Count how many lines of the data include "unit". The answer is that number and nothing else.

Raw data:
────────────────────
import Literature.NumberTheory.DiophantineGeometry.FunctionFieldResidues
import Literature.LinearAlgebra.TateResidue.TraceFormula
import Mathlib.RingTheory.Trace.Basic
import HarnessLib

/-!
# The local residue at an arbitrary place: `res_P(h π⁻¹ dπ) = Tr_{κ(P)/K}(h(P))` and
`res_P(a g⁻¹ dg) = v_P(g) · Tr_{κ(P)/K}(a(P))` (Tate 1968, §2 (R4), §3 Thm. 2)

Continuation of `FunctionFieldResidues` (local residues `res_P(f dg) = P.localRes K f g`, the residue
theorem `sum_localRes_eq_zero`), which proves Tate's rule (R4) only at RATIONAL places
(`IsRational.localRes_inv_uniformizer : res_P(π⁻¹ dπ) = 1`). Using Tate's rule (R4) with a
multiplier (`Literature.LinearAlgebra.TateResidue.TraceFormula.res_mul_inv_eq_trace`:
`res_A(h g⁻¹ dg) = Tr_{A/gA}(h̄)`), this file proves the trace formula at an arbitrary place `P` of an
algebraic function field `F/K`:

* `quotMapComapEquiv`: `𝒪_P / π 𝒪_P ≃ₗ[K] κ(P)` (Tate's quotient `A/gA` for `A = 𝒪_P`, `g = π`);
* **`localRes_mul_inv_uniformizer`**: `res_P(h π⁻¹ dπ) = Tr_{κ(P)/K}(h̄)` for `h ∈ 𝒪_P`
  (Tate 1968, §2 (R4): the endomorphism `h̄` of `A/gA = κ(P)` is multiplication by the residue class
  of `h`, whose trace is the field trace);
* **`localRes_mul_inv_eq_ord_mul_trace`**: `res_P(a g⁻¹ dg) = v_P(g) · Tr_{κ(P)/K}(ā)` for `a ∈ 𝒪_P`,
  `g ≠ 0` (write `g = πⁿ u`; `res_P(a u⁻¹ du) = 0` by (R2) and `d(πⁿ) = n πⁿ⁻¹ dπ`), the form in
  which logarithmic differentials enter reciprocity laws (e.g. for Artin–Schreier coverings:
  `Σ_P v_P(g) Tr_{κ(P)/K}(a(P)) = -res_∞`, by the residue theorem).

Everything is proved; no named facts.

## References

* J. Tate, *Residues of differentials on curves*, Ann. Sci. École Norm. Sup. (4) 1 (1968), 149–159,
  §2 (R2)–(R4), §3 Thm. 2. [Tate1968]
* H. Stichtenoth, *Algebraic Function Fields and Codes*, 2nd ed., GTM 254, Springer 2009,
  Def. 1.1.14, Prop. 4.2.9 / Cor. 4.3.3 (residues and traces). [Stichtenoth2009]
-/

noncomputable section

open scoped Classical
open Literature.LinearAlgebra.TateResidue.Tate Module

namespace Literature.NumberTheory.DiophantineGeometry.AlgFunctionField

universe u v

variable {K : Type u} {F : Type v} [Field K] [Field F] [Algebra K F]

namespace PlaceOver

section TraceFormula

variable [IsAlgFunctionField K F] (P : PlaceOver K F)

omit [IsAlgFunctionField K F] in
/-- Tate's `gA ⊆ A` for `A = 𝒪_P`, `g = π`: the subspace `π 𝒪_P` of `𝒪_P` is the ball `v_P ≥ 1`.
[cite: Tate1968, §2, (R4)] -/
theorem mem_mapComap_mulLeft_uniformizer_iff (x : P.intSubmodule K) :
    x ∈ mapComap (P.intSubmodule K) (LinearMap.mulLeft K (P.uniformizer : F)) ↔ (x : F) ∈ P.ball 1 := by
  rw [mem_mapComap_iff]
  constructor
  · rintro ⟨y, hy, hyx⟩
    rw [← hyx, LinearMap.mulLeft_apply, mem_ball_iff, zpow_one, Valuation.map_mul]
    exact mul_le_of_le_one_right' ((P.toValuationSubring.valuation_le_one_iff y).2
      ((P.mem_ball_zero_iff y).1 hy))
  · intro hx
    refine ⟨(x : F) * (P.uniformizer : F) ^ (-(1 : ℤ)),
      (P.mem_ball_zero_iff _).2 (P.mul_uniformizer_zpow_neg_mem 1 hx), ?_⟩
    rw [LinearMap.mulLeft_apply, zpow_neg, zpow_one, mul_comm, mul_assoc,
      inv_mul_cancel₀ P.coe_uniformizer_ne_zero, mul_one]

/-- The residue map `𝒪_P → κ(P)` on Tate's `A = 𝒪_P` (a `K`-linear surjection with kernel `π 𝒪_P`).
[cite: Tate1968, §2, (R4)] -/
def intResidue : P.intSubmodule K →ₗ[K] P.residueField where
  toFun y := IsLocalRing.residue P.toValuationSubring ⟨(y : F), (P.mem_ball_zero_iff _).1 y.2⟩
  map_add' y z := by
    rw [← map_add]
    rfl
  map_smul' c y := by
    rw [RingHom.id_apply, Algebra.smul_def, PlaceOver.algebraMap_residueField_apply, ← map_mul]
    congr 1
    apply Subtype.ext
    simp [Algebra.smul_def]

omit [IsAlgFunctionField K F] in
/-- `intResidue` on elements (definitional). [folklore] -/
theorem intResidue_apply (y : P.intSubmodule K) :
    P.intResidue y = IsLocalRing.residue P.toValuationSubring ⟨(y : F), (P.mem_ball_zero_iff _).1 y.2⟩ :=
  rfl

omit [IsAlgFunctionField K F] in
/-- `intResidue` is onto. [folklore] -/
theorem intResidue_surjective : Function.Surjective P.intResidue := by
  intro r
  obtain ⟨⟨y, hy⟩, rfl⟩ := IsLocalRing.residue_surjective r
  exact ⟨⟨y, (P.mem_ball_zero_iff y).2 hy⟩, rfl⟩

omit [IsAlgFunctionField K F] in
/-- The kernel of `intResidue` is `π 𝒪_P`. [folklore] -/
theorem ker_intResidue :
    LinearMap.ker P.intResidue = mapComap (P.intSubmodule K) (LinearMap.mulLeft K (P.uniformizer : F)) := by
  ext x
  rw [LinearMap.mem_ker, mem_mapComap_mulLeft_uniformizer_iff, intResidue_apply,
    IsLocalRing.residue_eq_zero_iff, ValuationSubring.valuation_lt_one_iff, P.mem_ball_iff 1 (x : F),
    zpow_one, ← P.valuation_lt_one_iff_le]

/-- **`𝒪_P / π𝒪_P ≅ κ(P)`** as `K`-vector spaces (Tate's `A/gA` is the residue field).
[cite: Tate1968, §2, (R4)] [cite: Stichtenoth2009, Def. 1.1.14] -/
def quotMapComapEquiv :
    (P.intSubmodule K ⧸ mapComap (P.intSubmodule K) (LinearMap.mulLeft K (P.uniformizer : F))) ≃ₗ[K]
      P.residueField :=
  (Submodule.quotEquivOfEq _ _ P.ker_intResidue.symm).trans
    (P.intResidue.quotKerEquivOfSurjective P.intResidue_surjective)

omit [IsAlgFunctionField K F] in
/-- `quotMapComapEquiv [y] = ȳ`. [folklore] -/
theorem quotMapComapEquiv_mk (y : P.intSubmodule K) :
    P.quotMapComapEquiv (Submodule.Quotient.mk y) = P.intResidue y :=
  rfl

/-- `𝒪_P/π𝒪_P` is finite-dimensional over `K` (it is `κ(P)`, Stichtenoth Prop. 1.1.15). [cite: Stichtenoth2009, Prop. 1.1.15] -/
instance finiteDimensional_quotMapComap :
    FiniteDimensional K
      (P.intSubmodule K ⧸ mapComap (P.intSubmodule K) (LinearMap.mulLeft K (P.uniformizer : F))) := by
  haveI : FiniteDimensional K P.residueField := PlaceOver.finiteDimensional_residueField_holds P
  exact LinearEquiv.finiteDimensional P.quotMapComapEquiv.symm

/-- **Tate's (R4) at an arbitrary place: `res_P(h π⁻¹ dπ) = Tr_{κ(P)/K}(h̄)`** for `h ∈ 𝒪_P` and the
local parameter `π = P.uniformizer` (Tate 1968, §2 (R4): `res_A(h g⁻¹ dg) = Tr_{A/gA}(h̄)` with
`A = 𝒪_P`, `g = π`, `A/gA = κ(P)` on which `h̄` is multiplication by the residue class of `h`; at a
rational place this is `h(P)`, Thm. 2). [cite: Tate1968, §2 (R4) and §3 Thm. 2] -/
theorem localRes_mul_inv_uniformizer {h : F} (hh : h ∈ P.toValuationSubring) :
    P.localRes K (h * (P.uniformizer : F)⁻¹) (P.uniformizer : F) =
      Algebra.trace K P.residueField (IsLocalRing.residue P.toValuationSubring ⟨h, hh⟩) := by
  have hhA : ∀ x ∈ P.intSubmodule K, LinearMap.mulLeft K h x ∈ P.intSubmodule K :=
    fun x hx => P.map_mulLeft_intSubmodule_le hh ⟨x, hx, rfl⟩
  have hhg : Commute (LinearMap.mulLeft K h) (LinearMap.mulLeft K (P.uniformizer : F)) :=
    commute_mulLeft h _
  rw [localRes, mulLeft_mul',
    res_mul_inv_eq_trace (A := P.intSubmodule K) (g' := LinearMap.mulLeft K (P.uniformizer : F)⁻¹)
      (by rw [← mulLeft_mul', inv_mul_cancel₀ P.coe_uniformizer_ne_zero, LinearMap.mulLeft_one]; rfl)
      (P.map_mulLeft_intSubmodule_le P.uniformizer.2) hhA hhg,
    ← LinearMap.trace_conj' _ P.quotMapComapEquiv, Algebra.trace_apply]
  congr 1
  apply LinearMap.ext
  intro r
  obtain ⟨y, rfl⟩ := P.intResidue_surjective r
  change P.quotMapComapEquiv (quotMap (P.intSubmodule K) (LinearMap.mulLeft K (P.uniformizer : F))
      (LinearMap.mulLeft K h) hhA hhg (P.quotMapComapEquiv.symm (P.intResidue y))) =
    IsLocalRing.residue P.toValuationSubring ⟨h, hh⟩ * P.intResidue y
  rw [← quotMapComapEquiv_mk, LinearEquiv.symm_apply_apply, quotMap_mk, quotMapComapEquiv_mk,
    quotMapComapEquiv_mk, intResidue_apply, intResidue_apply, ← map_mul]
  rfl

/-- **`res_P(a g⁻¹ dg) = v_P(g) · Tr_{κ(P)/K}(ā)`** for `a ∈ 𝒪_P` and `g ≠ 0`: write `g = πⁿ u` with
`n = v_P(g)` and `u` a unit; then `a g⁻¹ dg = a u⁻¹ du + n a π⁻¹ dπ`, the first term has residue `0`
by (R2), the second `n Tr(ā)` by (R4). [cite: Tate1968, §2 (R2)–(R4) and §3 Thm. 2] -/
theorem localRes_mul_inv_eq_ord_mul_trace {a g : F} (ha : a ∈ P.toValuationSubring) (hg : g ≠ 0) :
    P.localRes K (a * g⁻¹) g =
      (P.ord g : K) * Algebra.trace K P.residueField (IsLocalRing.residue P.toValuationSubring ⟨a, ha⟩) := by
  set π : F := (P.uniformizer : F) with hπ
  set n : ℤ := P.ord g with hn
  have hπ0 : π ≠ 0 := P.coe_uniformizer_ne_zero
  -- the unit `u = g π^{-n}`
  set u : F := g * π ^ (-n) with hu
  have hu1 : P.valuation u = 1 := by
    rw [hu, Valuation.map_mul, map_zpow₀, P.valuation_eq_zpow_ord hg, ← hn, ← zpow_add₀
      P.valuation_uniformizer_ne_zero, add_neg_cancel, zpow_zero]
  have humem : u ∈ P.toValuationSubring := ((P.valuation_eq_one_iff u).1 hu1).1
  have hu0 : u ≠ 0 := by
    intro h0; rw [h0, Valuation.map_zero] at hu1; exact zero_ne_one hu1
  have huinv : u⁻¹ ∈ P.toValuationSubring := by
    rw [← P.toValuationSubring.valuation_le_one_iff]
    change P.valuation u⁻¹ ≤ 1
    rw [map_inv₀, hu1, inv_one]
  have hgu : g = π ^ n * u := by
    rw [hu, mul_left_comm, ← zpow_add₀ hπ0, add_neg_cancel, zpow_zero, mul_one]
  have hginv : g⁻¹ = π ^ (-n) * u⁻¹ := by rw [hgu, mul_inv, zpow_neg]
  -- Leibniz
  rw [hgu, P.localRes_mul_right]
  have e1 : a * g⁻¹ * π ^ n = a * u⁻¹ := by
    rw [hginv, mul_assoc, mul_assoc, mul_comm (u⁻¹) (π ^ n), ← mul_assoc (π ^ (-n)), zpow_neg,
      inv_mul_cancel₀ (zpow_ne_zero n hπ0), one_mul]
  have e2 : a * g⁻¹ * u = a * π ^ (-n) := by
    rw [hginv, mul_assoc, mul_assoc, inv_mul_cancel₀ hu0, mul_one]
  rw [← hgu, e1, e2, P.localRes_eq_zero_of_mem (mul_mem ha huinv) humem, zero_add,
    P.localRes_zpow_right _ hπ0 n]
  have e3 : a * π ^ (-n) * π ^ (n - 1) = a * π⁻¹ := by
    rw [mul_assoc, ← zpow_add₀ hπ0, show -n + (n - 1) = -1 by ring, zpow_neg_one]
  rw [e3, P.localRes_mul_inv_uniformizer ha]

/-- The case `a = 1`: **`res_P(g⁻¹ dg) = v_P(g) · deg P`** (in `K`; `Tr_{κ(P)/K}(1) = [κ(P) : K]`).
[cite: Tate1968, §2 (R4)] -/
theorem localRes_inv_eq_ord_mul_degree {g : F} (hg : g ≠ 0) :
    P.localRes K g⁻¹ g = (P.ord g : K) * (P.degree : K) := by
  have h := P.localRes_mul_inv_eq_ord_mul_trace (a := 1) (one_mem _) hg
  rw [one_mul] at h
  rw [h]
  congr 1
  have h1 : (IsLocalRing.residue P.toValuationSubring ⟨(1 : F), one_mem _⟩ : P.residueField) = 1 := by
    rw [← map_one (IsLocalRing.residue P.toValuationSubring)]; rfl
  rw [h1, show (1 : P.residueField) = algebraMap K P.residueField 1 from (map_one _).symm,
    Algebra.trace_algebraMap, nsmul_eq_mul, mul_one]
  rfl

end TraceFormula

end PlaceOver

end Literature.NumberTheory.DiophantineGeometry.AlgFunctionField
────────────────────
Solution: 2